DOUBLE BATCH (10 Litres):


    Additional Ingredients and Equipment Required:

    Method:

    1. Rehydrate the dried elderberries in the fridge overnight by placing them into a bowl filled with 1.5 L of water.
    2. Grab the bowl with the now rehydrated elderberries and pour the contents into a pot. Bring to a boil before simmering over medium heat for 20 mins.*
    3. Fill your fermenter/ brew bucket with approx. 3.7 L of water before pouring in your elderberry infused water. Tip the entire contents of the pot into the fermenter – do not strain and remove the elderberries. Add in 1.12kg honey and stir until combined.
    4. Aerate the must and pitch ½ a packet of Mangrove Jack’s M05 Mead Yeast. Ferment between 15oC - 30oC.
    5. 24 hours after pitching the yeast open your fermenter and wet the floating elderberries by pushing them into the liquid using a sanitized spoon - this is to prevent mould. Then degas (gently stir) the mead. Now open the Mangrove Jack’s Wine Yeast Nutrient and distribute approx. ⅙ of the contents into the mead. Aerate for 1 - 2 mins.
    6. Repeat the previous step at 48 and 72 hours.
    7. Punch the fruit cap (wet the elderberries) once a day for the first 7 days of fermentation. Do not open the fermenter (unless taking gravity readings) after this point as you risk oxidization.
    8. Once your gravity reads ≤ 1.000 and at least 3 weeks have passed since pitching the yeast grab the cinnamon stick and chuck it into a 5 litre glass demijohn. Rack (syphon) your mead on top of it.
    9. Let the mead meld with the cinnamon for 1-2 weeks before racking off into another 5 litre glass demijohn.
    10. Leave your mead to mellow and develop its flavour for at least 2 months. Check the airlock every so often in case it needs to be refilled.
    11. Bulk age and/or bottle.

    *DO NOT skip this step. Elderberries are toxic if not cooked prior to metabolizing.
    †Refer to the section on Stabilisation and Back Sweetening below.

    NOTE:
    - Everything that touches the honey and eventually mead at all stages throughout the process must be clean, rinsed and sanitized to avoid infection.
    - If brewing a Double Batch times all measurements by two.
    - The calculations given in the stabilisation and back sweetening guide are calculated for this particular mead at the stated ABV.

    STABILISATION AND BACK SWEEENTING:

    Eir is intended to be a sweet mead. The following is a brief outline on two different methods in order to achieve this.

    METHOD 1:

    1. Confirm your mead has finished fermentation via a gravity reading of ≤ 1.000. Ideally, this will be done once your mead has started to clear.
    2. Crush one Campden Tablet (Potassium Metabisulfite) into a powder.

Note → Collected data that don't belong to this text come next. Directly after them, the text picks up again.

/-- Unfolding lemma for `exists_heckeCharacter_of_weaklyDivides`. [folklore] -/
theorem exists_heckeCharacter_of_weaklyDivides_iff :
    exists_heckeCharacter_of_weaklyDivides ↔
      ∀ (K : Type) [Field K] [NumberField K] (ℓ : ℕ) [Fact ℓ.Prime] (n : ℕ)
        (E : Type) [Field E] [NumberField E] (e : E →+* PadicAlgCl ℓ)
        (ρ : FramedGaloisRep K (PadicAlgCl ℓ) n), ρ.toGaloisRep.IsSemisimple → ρ.IsRationalOver e →
        ∀ (ψ : FramedGaloisRep K (PadicAlgCl ℓ) 1), ψ.WeaklyDivides ρ →
        ∀ (ι : PadicAlgCl ℓ ≃+* ℂ), ∃ χ : HeckeCharacter K, χ.IsAlgebraic ∧
          ∀ᶠ v : HeightOneSpectrum (𝓞 K) in cofinite, χ.IsUnramifiedAt v ∧ ψ.IsUnramifiedAt v ∧
            ψ.HasFrobCharpolyAt v (X - C (ι.symm (χ.valueAtUniformizer v)⁻¹)) :=
  Iff.rfl

/-- **Corollary (characters on stable lines of `E`-rational semisimple representations are
Hecke).**  Granting Böckle–Hui's Theorem 1.1 (`exists_heckeCharacter_of_weaklyDivides`): if
`ρ : Γ_K →ₜ* GL_n(ℚ̄_ℓ)` is semisimple and `E`-rational and the character `τ : Γ_K →ₜ* GL_1(ℚ̄_ℓ)`
occurs on a `ρ`-stable line (`ρ(g) x = det(τ g) • x` for some `x ≠ 0`), then for every
`ι : ℚ̄_ℓ ≃+* ℂ` there is an algebraic Hecke character `χ` of `K` with `χ`, `τ` unramified and
`τ(Frob_v) = ι⁻¹(χ(ϖ_v))⁻¹` at all but finitely many `v` (`τ` weakly divides `ρ` by
`FramedGaloisRep.weaklyDivides_of_stableLine`).  This is the shape consumed by
`Summit.Langlands.Langlands.Theses.ReducibleSelfDual.AbelianSummandIsHecke` (with `E`-rationality of
`r_{ℓ,ι}(π)` from Clozel's theorem).  BH §3.2.1: "we have a decomposition `ρ_λ = σ_λ ⊕ τ_λ` where
… `τ_λ` is a character. … Since `τ_λ` is locally algebraic by Theorem 1.1, it comes from an
algebraic Hecke character `τ` of `K`." [cite: BockleHui2025, §3.2.1] -/
theorem exists_heckeCharacter_of_stableLine (h : exists_heckeCharacter_of_weaklyDivides)
    {K : Type} [Field K] [NumberField K] {ℓ : ℕ} [Fact ℓ.Prime] {n : ℕ}
    {E : Type} [Field E] [NumberField E] (e : E →+* PadicAlgCl ℓ)
    {ρ : FramedGaloisRep K (PadicAlgCl ℓ) n} (hss : ρ.toGaloisRep.IsSemisimple)
    (hrat : ρ.IsRationalOver e) (τ : FramedGaloisRep K (PadicAlgCl ℓ) 1)
    (hx : ∃ x : Fin n → PadicAlgCl ℓ, x ≠ 0 ∧ ∀ g : absoluteGaloisGroup K,
      ρ.toGaloisRep g x = ((Matrix.GeneralLinearGroup.det (τ g) : (PadicAlgCl ℓ)ˣ) : PadicAlgCl ℓ) • x)
    (ι : PadicAlgCl ℓ ≃+* ℂ) :
    ∃ χ : HeckeCharacter K, χ.IsAlgebraic ∧
      ∀ᶠ v : HeightOneSpectrum (𝓞 K) in cofinite, χ.IsUnramifiedAt v ∧ τ.IsUnramifiedAt v ∧
        τ.HasFrobCharpolyAt v (X - C (ι.symm (χ.valueAtUniformizer v)⁻¹)) :=
  h K ℓ n E e ρ hss hrat τ
    (FramedGaloisRep.weaklyDivides_of_stableLine hrat.eventually_isUnramifiedAt hx) ι

end Literature.NumberTheory.GaloisRepresentations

Then using a scale that can accurately measure down to 0.01 decimal places weigh out 1.35g of Potassium Sorbate.
    3. Take a small sample of the mead and stir until both additives have completely dissolved.
    4. Pour the sample into an empty 5 litre demijohn and rack your mead on top of it.
    5. Allow between 12 - 24 hours to pass before weighing out 380g of honey.
    6. Pour the honey into the mead and gently stir until combined, taking care not to cause a whirlpool or aerate the mead. If after 5 or so minutes of slowly stirring there is still some undissolved honey don’t worry about it, this will sort itself out over the next couple of days.
    7. Take a gravity reading before replacing the airlock - It should be right round 1.022.
    8. Give your mead at least a week before confirming fermentation has not restarted. If the gravity matches what it did a week prior, you can move onto bottling.

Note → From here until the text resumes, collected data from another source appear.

/-- **Derivative of the reduced velocity of a company.** [this file's theorem] -/
theorem hasDerivAt_reducedVelocity (a b κ u : ℝ) (p r : ι → ℝ) :
    HasDerivAt (fun u => ∑ i, (-(a * p i) * exp (-((a + b) * u)) + b * r i)
        / (1 + (κ + p i * exp (-(a * u)) + r i * exp (b * u)) ^ 2))
      (∑ i, ((a * (a + b) * p i * exp (-((a + b) * u)))
          * (1 + (κ + p i * exp (-(a * u)) + r i * exp (b * u)) ^ 2)
        - (-(a * p i) * exp (-((a + b) * u)) + b * r i)
          * (2 * (κ + p i * exp (-(a * u)) + r i * exp (b * u))
            * (-(a * p i) * exp (-(a * u)) + b * r i * exp (b * u))))
        / (1 + (κ + p i * exp (-(a * u)) + r i * exp (b * u)) ^ 2) ^ 2) u := by
  have h := HasDerivAt.sum (u := (Finset.univ : Finset ι))
    (fun i _ => hasDerivAt_reducedSummand a b κ (p i) (r i) u)
  have e : (∑ i, fun v : ℝ => (-(a * p i) * exp (-((a + b) * v)) + b * r i)
        / (1 + (κ + p i * exp (-(a * v)) + r i * exp (b * v)) ^ 2))
      = fun v => ∑ i, (-(a * p i) * exp (-((a + b) * v)) + b * r i)
        / (1 + (κ + p i * exp (-(a * v)) + r i * exp (b * v)) ^ 2) := by
    funext v
    exact Finset.sum_apply v Finset.univ _
  rw [e] at h
  exact h

/-- **PHASE-MONOTONICITY LAW, company form**: lower-opposed company (`p_i ≤ 0`) at a positive-phase point
(`y_i(u) ≥ 0` for all rows) ⇒ `R'(u) ≤ 0`. [this file's theorem] -/
theorem reducedVelocity_deriv_nonpos (a b κ u : ℝ) (p r : ι → ℝ) (ha : 0 ≤ a) (hab : 0 ≤ a + b)
    (hp : ∀ i, p i ≤ 0) (hy : ∀ i, 0 ≤ κ + p i * exp (-(a * u)) + r i * exp (b * u)) :
    (∑ i, ((a * (a + b) * p i * exp (-((a + b) * u)))
          * (1 + (κ + p i * exp (-(a * u)) + r i * exp (b * u)) ^ 2)
        - (-(a * p i) * exp (-((a + b) * u)) + b * r i)
          * (2 * (κ + p i * exp (-(a * u)) + r i * exp (b * u))
            * (-(a * p i) * exp (-(a * u)) + b * r i * exp (b * u))))
        / (1 + (κ + p i * exp (-(a * u)) + r i * exp (b * u)) ^ 2) ^ 2) ≤ 0 :=
  Finset.sum_nonpos fun i _ => reducedSummand_deriv_nonpos a b κ (p i) (r i) u ha hab (hp i) (hy i)

/-- strict company form: in addition one row has `p_{i₀} < 0` and `0 < a`, `0 < a + b` ⇒ `R'(u) < 0`.
[this file's theorem] -/
theorem reducedVelocity_deriv_neg (a b κ u : ℝ) (p r : ι → ℝ) (ha : 0 < a) (hab : 0 < a + b)
    (hp : ∀ i, p i ≤ 0) (i₀ : ι) (hi₀ : p i₀ < 0)
    (hy : ∀ i, 0 ≤ κ + p i * exp (-(a * u)) + r i * exp (b * u)) :
    (∑ i, ((a * (a + b) * p i * exp (-((a + b) * u)))
          * (1 + (κ + p i * exp (-(a * u)) + r i * exp (b * u)) ^ 2)
        - (-(a * p i) * exp (-((a + b) * u)) + b * r i)
          * (2 * (κ + p i * exp (-(a * u)) + r i * exp (b * u))
            * (-(a * p i) * exp (-(a * u)) + b * r i * exp (b * u))))
        / (1 + (κ + p i * exp (-(a * u)) + r i * exp (b * u)) ^ 2) ^ 2) < 0 := by
  have hle := fun i (_ : i ∈ (Finset.univ : Finset ι)) =>
    reducedSummand_deriv_nonpos a b κ (p i) (r i) u ha.le hab.le (hp i) (hy i)
  have hlt := reducedSummand_deriv_neg a b κ (p i₀) (r i₀) u ha hab hi₀ (hy i₀)
  have hpos := Finset.sum_pos' (fun i hi => neg_nonneg.mpr (hle i hi)) ⟨i₀, Finset.mem_univ _, neg_pos.mpr hlt⟩
  rw [Finset.sum_neg_distrib] at hpos
  exact neg_pos.mp hpos

/-- **POSITIVE-PHASE WINDOW LAW**: on a convex window `W` on which every row of a lower-opposed company
(`p_i ≤ 0`, some `p_{i₀} < 0`) stays at positive phase, the reduced velocity is STRICTLY DECREASING.
[this file's theorem] -/
theorem reducedVelocity_strictAntiOn (a b κ : ℝ) (p r : ι → ℝ) (ha : 0 < a) (hab : 0 < a + b)
    (hp : ∀ i, p i ≤ 0) (i₀ : ι) (hi₀ : p i₀ < 0) (W : Set ℝ) (hW : Convex ℝ W)
    (hy : ∀ u ∈ W, ∀ i, 0 ≤ κ + p i * exp (-(a * u)) + r i * exp (b * u)) :
    StrictAntiOn (fun u => ∑ i, (-(a * p i) * exp (-((a + b) * u)) + b * r i)
        / (1 + (κ + p i * exp (-(a * u)) + r i * exp (b * u)) ^ 2)) W := by
  apply strictAntiOn_of_deriv_neg hW
  · exact fun u _ => (hasDerivAt_reducedVelocity a b κ u p r).continuousAt.continuousWithinAt
  · intro u hu
    rw [(hasDerivAt_reducedVelocity a b κ u p r).deriv]
    exact reducedVelocity_deriv_neg a b κ u p r ha hab hp i₀ hi₀ (hy u (interior_subset hu))

/-- **Consequence for (CL-1′)**: on such a window the phase velocity `Θ' = -F₁` vanishes AT MOST ONCE.
[this file's theorem] -/
theorem phaseVelocity_zero_subsingleton (a b κ : ℝ) (p r : ι → ℝ) (ha : 0 < a) (hab : 0 < a + b)
    (hp : ∀ i, p i ≤ 0) (i₀ : ι) (hi₀ : p i₀ < 0) (W : Set ℝ) (hW : Convex ℝ W)
    (hy : ∀ u ∈ W, ∀ i, 0 ≤ κ + p i * exp (-(a * u)) + r i * exp (b * u)) :
    {u ∈ W | ∑ i, (-(a * p i) * exp (-(a * u)) + b * r i * exp (b * u))
        / (1 + (κ + p i * exp (-(a * u)) + r i * exp (b * u)) ^ 2) = 0}.Subsingleton := by
  intro u hu v hv
  rw [Set.mem_setOf_eq, phaseVelocity_eq_zero_iff] at hu hv
  exact (reducedVelocity_strictAntiOn a b κ p r ha hab hp i₀ hi₀ W hW hy).injOn hu.1 hv.1
    (hu.2.trans hv.2.symm)

/-- **… and changes sign at most once, downward**: if `Θ'(u) ≤ 0` at a point `u` of the window then
`Θ'(v) < 0` at every later point `v` of the window. [this file's theorem] -/
theorem phaseVelocity_neg_of_le (a b κ : ℝ) (p r : ι → ℝ) (ha : 0 < a) (hab : 0 < a + b)
    (hp : ∀ i, p i ≤ 0) (i₀ : ι) (hi₀ : p i₀ < 0) (W : Set ℝ) (hW : Convex ℝ W)
    (hy : ∀ u ∈ W, ∀ i, 0 ≤ κ + p i * exp (-(a * u)) + r i * exp (b * u))
    {u v : ℝ} (hu : u ∈ W) (hv : v ∈ W) (huv : u < v)
    (h : ∑ i, (-(a * p i) * exp (-(a * u)) + b * r i * exp (b * u))
        / (1 + (κ + p i * exp (-(a * u)) + r i * exp (b * u)) ^ 2) ≤ 0) :
    ∑ i, (-(a * p i) * exp (-(a * v)) + b * r i * exp (b * v))
        / (1 + (κ + p i * exp (-(a * v)) + r i * exp (b * v)) ^ 2) < 0 := by
  have hmono := reducedVelocity_strictAntiOn a b κ p r ha hab hp i₀ hi₀ W hW hy hu hv huv
  rw [phaseVelocity_eq_exp_mul] at h ⊢
  have h' : ∑ i, (-(a * p i) * exp (-((a + b) * u)) + b * r i)
      / (1 + (κ + p i * exp (-(a * u)) + r i * exp (b * u)) ^ 2) ≤ 0 := by
    rw [← mul_zero (exp (b * u))] at h
    exact le_of_mul_le_mul_left h (exp_pos _)
  exact mul_neg_of_pos_of_neg (exp_pos _) (lt_of_lt_of_le hmono h')

end Summit.ValiantsHypothesis.ValiantsHypothesis.Theorems.LacunarySymmetroidMatrixDescartes.ProductPlusOne.LensCloudEnvelope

    WARNING: If you do not have all the established ingredients/ equipment in order to safely perform stabilisation via chemical additives DO NOT attempt to add additional honey into the demijohn – you will restart fermentation. Bottling while yeast are actively fermenting will cause bottles to explode, risking hospitalisation.

    METHOD 2:

    1. Ideally, once your mead has cleared, bottle as per step 11.
    2. When you’re ready to drink some mead, go grab the leftover honey that wasn’t used during primary fermentation.
    3. Pour your mead into a glass (Serving Suggestion: 150ml).
    4. Spoon out about ½ tspof honey and stir into the mead.
    5. Consume the Nectar of the Gods!

    Adjust the amount of honey according to taste.